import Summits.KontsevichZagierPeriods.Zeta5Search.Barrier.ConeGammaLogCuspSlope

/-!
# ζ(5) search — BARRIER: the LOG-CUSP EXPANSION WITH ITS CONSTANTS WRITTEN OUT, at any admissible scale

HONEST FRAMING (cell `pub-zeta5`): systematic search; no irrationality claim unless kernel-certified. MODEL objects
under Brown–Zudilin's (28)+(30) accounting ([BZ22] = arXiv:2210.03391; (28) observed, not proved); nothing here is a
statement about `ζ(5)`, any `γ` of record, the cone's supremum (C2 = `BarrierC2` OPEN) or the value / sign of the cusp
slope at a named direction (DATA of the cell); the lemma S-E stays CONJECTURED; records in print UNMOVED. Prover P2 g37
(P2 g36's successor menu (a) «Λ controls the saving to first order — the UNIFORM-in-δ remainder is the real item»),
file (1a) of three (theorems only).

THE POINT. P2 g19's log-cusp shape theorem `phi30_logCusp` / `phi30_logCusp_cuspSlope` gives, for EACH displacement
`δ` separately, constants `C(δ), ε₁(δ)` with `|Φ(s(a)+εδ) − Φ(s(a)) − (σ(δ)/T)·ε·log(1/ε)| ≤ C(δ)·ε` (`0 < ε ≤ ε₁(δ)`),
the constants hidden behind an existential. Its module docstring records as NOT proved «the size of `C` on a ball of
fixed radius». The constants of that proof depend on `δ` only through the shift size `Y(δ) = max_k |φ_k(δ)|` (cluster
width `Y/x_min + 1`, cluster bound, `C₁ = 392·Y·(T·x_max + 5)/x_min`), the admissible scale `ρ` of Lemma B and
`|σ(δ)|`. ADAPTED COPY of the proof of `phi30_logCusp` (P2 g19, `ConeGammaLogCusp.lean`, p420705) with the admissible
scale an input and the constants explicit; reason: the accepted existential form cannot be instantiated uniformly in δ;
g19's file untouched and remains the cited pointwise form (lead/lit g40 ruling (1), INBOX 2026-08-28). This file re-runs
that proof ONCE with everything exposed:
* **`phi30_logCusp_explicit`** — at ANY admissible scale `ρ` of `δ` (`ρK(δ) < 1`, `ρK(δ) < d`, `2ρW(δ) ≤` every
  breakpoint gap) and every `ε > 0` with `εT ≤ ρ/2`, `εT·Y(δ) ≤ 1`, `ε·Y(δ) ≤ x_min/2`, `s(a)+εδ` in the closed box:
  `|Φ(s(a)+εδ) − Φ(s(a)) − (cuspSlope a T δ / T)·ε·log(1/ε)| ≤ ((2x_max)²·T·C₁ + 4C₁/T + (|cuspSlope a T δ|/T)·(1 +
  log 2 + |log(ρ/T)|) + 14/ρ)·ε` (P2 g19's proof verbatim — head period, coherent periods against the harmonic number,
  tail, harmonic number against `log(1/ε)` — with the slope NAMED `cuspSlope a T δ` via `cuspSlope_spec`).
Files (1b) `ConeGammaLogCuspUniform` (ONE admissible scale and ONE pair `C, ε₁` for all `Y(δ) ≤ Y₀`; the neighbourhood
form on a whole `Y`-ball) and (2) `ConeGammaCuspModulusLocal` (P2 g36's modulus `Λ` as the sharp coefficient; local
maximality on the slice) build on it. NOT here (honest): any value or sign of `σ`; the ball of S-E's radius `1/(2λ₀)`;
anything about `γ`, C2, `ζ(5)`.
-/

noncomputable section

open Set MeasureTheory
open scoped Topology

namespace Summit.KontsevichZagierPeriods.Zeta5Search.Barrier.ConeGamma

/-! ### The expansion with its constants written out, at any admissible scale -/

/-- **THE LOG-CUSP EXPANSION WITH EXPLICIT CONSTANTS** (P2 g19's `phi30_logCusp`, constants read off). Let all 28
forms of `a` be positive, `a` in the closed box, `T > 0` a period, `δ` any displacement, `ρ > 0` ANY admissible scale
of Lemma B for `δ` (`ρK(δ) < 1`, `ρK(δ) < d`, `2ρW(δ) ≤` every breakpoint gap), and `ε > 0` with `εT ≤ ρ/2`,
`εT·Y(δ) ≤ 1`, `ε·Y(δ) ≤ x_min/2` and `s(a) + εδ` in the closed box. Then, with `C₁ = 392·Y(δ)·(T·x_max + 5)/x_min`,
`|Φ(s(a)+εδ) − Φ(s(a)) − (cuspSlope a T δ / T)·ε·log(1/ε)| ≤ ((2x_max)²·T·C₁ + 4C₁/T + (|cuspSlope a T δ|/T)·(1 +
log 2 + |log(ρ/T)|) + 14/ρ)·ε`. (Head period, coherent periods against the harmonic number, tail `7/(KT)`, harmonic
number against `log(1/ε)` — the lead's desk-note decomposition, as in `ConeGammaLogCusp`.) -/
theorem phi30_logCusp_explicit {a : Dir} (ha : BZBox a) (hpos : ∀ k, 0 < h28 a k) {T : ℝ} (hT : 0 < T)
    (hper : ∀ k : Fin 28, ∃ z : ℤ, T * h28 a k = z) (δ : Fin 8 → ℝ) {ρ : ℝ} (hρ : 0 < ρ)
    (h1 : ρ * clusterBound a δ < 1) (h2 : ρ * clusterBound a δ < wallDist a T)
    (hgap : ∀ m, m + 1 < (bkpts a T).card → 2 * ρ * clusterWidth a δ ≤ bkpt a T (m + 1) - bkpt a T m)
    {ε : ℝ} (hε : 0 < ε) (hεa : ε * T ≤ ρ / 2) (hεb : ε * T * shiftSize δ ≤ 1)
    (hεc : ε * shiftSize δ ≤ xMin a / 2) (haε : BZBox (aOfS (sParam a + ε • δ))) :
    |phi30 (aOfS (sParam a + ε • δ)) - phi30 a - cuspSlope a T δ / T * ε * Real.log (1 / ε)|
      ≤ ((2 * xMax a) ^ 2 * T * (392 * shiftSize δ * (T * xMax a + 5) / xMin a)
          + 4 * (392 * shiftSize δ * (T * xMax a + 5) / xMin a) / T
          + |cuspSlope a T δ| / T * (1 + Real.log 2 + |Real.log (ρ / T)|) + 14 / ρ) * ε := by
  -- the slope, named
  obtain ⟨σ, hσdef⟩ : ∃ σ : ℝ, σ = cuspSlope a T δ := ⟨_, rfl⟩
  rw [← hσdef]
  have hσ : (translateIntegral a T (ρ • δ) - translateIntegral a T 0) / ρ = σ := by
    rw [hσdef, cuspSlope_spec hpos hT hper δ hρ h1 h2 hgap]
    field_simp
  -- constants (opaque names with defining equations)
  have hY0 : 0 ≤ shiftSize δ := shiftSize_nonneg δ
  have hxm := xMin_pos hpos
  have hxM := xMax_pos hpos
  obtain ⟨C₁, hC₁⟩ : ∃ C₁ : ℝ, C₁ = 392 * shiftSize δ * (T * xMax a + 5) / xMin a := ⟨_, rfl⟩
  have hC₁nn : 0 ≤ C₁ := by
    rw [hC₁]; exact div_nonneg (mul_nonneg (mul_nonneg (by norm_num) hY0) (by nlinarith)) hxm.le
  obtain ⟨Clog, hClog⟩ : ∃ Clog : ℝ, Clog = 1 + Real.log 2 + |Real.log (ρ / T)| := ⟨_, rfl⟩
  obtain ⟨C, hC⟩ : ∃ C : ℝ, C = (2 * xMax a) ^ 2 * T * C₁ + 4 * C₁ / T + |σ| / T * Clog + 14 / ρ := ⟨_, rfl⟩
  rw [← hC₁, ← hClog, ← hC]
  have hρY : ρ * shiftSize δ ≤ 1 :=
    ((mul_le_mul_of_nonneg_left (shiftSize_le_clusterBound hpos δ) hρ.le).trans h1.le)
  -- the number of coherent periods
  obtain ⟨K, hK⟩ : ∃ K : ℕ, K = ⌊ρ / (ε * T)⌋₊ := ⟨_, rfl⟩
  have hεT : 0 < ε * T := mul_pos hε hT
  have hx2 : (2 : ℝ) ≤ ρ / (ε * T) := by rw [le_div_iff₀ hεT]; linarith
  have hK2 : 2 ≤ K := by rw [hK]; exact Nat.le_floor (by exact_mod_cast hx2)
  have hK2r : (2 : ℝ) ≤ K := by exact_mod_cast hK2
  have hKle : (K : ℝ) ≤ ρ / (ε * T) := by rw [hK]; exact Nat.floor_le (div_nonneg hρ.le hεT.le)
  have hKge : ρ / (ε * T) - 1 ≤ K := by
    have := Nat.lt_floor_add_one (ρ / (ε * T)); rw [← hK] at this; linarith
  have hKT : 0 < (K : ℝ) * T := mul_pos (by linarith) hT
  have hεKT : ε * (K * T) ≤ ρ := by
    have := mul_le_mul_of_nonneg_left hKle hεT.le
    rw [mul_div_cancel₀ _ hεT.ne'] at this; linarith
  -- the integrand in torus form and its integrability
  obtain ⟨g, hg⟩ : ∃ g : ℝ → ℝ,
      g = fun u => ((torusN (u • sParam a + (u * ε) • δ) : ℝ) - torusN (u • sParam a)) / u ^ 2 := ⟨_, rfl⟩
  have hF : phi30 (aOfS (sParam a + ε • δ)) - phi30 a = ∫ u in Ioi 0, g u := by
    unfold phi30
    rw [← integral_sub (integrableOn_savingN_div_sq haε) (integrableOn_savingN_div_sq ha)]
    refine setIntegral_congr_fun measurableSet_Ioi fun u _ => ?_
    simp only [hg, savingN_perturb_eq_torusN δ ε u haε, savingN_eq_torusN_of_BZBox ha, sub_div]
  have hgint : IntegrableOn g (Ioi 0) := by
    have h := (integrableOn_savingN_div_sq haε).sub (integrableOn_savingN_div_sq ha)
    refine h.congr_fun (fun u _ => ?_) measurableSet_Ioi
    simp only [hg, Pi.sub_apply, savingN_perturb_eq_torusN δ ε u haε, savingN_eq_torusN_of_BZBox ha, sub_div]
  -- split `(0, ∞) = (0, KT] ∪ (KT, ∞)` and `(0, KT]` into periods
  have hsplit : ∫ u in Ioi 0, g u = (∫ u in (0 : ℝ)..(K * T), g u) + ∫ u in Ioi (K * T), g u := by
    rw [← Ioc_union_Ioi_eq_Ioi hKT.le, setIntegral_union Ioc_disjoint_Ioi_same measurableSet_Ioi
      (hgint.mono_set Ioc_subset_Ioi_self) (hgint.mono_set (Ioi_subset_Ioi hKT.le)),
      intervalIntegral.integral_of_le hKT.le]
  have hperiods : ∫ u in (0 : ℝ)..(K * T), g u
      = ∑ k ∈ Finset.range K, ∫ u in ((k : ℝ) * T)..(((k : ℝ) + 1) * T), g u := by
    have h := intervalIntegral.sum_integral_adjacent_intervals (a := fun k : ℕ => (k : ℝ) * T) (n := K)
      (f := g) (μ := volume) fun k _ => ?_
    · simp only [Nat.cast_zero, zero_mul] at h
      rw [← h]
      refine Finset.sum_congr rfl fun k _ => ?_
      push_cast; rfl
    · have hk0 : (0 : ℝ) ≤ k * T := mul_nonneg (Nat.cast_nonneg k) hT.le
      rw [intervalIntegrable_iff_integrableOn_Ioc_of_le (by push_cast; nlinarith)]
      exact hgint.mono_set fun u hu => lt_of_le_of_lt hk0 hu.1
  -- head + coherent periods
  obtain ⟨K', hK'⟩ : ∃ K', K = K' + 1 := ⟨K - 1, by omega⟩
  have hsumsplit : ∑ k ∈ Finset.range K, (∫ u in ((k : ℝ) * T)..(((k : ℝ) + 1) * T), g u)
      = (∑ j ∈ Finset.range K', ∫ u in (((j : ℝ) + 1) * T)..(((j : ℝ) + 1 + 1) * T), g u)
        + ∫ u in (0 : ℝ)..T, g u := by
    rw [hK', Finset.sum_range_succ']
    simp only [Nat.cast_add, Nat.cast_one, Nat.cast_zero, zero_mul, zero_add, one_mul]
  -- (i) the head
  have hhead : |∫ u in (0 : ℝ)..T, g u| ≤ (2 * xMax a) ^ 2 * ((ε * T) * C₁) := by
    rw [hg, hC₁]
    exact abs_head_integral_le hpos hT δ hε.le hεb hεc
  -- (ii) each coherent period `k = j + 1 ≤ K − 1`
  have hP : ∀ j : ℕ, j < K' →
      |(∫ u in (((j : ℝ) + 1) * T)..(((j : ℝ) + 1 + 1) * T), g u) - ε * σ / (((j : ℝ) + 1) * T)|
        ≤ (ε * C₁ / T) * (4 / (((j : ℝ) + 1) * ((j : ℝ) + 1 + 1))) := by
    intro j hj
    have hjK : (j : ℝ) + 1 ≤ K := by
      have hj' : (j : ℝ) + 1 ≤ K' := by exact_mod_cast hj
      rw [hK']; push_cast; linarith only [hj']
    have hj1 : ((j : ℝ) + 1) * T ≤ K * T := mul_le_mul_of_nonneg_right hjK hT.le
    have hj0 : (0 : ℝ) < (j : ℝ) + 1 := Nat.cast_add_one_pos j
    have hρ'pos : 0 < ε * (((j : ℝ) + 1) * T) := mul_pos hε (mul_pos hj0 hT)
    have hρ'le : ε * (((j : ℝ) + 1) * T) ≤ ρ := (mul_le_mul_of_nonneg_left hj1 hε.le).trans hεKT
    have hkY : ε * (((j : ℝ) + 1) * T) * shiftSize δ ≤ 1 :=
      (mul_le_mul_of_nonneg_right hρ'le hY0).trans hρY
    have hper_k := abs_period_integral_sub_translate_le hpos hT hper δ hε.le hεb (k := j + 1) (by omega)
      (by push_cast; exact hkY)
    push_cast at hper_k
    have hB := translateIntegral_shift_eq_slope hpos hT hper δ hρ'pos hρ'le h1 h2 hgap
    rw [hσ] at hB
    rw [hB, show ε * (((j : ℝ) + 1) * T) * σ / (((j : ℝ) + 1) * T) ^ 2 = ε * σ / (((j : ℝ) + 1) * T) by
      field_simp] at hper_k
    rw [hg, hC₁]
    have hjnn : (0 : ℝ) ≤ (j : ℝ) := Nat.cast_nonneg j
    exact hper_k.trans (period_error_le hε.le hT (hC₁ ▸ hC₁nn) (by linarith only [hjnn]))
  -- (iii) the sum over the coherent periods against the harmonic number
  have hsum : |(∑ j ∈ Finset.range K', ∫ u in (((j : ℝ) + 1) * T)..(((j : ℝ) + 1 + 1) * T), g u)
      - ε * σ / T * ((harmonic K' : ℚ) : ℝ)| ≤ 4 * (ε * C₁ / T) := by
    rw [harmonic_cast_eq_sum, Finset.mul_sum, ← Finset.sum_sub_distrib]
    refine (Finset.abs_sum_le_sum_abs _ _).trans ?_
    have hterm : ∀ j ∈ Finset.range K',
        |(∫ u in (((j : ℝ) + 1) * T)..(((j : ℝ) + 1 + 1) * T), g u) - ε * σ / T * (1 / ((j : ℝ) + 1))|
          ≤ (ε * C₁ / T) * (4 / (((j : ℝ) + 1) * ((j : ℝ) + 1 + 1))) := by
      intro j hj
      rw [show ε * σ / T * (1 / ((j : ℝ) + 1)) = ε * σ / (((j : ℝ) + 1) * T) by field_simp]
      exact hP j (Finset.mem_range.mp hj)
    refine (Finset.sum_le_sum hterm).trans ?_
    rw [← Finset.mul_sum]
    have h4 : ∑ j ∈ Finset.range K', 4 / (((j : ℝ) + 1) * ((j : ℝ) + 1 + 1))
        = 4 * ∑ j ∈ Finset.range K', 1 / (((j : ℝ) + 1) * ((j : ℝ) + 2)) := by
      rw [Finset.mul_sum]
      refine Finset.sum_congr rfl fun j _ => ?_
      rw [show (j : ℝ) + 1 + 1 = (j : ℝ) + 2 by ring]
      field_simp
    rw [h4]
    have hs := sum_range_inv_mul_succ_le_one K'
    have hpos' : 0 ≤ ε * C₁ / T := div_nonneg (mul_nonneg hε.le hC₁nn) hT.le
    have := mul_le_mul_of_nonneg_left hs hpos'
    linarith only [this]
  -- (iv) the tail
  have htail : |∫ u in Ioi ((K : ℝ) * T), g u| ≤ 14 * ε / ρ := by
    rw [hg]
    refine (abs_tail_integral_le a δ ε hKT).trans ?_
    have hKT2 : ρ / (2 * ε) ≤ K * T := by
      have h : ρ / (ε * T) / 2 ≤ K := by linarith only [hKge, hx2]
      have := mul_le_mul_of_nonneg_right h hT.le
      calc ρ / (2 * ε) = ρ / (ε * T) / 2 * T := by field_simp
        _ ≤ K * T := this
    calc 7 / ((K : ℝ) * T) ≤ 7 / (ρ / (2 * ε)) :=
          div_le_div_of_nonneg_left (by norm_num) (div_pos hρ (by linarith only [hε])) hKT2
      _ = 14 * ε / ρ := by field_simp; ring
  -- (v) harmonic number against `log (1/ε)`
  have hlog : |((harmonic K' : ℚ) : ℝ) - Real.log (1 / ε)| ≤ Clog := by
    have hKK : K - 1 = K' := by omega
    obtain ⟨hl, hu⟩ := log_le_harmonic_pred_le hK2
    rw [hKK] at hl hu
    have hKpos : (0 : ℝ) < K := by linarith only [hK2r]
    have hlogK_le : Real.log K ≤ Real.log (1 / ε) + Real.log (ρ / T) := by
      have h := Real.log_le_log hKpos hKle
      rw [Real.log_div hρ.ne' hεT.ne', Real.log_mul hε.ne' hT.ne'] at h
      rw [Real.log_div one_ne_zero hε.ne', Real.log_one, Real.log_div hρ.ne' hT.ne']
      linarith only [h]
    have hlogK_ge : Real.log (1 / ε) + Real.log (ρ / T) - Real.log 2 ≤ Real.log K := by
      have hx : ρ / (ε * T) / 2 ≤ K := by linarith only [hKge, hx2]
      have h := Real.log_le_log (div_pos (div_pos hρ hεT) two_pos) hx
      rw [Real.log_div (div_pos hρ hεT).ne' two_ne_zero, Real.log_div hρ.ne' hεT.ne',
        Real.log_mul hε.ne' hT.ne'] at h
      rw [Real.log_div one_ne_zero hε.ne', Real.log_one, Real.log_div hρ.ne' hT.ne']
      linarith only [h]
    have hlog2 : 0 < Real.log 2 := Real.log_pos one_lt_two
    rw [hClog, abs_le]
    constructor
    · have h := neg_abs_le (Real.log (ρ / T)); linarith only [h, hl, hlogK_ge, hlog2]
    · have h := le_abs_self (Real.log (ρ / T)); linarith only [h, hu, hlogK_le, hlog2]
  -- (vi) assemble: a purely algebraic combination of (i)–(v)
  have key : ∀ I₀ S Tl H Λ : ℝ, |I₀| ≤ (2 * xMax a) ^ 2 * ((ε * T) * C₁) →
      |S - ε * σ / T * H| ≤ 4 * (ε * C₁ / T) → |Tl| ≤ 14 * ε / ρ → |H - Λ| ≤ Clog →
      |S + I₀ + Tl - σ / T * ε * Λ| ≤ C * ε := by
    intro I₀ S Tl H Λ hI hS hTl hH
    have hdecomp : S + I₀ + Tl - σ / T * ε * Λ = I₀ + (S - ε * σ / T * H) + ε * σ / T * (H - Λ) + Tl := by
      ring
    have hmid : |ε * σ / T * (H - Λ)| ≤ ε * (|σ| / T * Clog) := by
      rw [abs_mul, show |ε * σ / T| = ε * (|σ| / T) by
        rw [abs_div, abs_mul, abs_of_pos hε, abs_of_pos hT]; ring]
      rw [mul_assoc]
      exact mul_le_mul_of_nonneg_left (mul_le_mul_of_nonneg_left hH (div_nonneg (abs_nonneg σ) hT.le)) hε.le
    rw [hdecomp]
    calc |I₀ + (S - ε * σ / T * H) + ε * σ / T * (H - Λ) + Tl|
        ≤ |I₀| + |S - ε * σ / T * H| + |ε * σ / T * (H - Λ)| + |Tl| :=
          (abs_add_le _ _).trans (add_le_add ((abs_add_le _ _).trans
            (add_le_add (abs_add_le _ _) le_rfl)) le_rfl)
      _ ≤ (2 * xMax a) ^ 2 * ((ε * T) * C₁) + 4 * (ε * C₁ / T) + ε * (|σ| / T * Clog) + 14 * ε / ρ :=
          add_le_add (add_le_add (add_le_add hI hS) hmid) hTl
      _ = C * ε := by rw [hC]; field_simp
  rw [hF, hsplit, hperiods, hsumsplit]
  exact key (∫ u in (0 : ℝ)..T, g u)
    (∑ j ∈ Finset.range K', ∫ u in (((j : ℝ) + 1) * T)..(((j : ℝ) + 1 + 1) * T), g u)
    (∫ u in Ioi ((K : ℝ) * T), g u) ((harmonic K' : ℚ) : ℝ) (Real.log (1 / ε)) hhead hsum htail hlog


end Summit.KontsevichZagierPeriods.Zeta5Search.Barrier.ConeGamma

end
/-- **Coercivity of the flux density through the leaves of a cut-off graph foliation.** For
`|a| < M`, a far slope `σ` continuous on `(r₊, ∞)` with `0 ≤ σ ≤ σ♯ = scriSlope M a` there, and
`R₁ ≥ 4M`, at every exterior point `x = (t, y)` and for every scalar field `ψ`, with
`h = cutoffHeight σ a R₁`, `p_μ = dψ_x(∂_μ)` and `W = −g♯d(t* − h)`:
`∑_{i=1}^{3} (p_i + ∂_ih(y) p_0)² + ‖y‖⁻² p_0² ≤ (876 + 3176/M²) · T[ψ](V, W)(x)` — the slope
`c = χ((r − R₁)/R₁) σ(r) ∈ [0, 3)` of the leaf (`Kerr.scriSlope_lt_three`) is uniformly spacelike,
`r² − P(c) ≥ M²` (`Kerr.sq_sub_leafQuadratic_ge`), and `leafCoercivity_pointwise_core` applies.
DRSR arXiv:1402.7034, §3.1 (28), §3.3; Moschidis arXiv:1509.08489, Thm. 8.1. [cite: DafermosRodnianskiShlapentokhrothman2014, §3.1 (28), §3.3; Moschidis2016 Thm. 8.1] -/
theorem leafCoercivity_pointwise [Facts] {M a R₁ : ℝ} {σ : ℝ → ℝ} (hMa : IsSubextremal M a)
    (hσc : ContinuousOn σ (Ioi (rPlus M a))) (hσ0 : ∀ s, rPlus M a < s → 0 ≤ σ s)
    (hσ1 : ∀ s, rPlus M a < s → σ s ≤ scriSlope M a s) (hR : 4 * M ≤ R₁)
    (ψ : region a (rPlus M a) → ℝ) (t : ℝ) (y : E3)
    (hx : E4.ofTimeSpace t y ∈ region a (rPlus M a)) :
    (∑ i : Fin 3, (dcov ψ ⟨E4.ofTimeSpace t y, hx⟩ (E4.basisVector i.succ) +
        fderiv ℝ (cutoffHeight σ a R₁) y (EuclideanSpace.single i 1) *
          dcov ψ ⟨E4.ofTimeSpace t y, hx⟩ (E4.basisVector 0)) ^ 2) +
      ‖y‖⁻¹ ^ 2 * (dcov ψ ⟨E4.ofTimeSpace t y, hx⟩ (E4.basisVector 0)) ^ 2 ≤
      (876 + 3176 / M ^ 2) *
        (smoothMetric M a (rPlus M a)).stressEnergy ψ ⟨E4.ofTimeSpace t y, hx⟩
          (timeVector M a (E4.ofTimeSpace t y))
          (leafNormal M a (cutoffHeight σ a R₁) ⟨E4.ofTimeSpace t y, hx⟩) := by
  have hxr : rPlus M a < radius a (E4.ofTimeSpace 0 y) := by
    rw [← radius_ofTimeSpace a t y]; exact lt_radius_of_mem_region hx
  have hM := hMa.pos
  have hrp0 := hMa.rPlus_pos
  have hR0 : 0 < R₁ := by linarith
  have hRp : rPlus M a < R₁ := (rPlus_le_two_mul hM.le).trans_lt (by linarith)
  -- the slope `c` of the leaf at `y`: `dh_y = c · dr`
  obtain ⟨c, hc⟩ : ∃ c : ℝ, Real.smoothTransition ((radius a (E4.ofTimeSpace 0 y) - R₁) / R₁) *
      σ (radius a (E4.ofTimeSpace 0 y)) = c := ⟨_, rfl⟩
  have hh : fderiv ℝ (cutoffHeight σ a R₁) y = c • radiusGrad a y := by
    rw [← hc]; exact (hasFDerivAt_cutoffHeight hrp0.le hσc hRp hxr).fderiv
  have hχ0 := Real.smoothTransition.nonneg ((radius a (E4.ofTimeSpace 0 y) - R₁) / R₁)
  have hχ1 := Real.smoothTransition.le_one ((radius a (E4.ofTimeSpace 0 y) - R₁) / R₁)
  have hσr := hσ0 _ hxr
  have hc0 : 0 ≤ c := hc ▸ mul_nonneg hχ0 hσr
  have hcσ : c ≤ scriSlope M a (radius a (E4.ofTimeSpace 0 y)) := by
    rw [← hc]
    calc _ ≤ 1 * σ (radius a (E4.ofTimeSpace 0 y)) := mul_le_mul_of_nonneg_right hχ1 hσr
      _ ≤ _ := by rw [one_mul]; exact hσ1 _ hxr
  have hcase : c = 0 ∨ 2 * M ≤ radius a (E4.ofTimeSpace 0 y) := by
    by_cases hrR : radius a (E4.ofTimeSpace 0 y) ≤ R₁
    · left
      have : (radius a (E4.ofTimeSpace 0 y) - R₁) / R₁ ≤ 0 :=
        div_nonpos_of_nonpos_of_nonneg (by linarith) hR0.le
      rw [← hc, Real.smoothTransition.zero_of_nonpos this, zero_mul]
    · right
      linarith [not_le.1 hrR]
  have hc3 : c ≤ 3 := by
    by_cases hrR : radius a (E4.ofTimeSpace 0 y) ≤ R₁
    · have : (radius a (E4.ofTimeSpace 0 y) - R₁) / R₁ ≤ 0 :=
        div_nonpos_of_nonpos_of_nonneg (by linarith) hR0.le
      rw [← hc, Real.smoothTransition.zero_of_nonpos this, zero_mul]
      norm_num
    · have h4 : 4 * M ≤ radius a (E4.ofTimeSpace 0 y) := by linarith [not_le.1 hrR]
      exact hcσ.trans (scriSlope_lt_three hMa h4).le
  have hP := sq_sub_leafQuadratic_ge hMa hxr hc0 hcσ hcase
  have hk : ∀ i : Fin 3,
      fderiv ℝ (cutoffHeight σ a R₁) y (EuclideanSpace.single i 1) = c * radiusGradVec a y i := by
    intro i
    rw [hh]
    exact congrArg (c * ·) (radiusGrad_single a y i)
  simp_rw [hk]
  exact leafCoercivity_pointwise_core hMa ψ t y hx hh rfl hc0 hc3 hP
# # # #
## Your task:
From the line that has "have hεT : 0 < ε * T := mul_pos hε hT" through the line that has "have hperiods : ∫", copy every line exactly as it appears above, and leave out all others.

## Response to this task:
  have hεT : 0 < ε * T := mul_pos hε hT
  have hx2 : (2 : ℝ) ≤ ρ / (ε * T) := by rw [le_div_iff₀ hεT]; linarith
  have hK2 : 2 ≤ K := by rw [hK]; exact Nat.le_floor (by exact_mod_cast hx2)
  have hK2r : (2 : ℝ) ≤ K := by exact_mod_cast hK2
  have hKle : (K : ℝ) ≤ ρ / (ε * T) := by rw [hK]; exact Nat.floor_le (div_nonneg hρ.le hεT.le)
  have hKge : ρ / (ε * T) - 1 ≤ K := by
    have := Nat.lt_floor_add_one (ρ / (ε * T)); rw [← hK] at this; linarith
  have hKT : 0 < (K : ℝ) * T := mul_pos (by linarith) hT
  have hεKT : ε * (K * T) ≤ ρ := by
    have := mul_le_mul_of_nonneg_left hKle hεT.le
    rw [mul_div_cancel₀ _ hεT.ne'] at this; linarith
  -- the integrand in torus form and its integrability
  obtain ⟨g, hg⟩ : ∃ g : ℝ → ℝ,
      g = fun u => ((torusN (u • sParam a + (u * ε) • δ) : ℝ) - torusN (u • sParam a)) / u ^ 2 := ⟨_, rfl⟩
  have hF : phi30 (aOfS (sParam a + ε • δ)) - phi30 a = ∫ u in Ioi 0, g u := by
    unfold phi30
    rw [← integral_sub (integrableOn_savingN_div_sq haε) (integrableOn_savingN_div_sq ha)]
    refine setIntegral_congr_fun measurableSet_Ioi fun u _ => ?_
    simp only [hg, savingN_perturb_eq_torusN δ ε u haε, savingN_eq_torusN_of_BZBox ha, sub_div]
  have hgint : IntegrableOn g (Ioi 0) := by
    have h := (integrableOn_savingN_div_sq haε).sub (integrableOn_savingN_div_sq ha)
    refine h.congr_fun (fun u _ => ?_) measurableSet_Ioi
    simp only [hg, Pi.sub_apply, savingN_perturb_eq_torusN δ ε u haε, savingN_eq_torusN_of_BZBox ha, sub_div]
  -- split `(0, ∞) = (0, KT] ∪ (KT, ∞)` and `(0, KT]` into periods
  have hsplit : ∫ u in Ioi 0, g u = (∫ u in (0 : ℝ)..(K * T), g u) + ∫ u in Ioi (K * T), g u := by
    rw [← Ioc_union_Ioi_eq_Ioi hKT.le, setIntegral_union Ioc_disjoint_Ioi_same measurableSet_Ioi
      (hgint.mono_set Ioc_subset_Ioi_self) (hgint.mono_set (Ioi_subset_Ioi hKT.le)),
      intervalIntegral.integral_of_le hKT.le]
  have hperiods : ∫ u in (0 : ℝ)..(K * T), g u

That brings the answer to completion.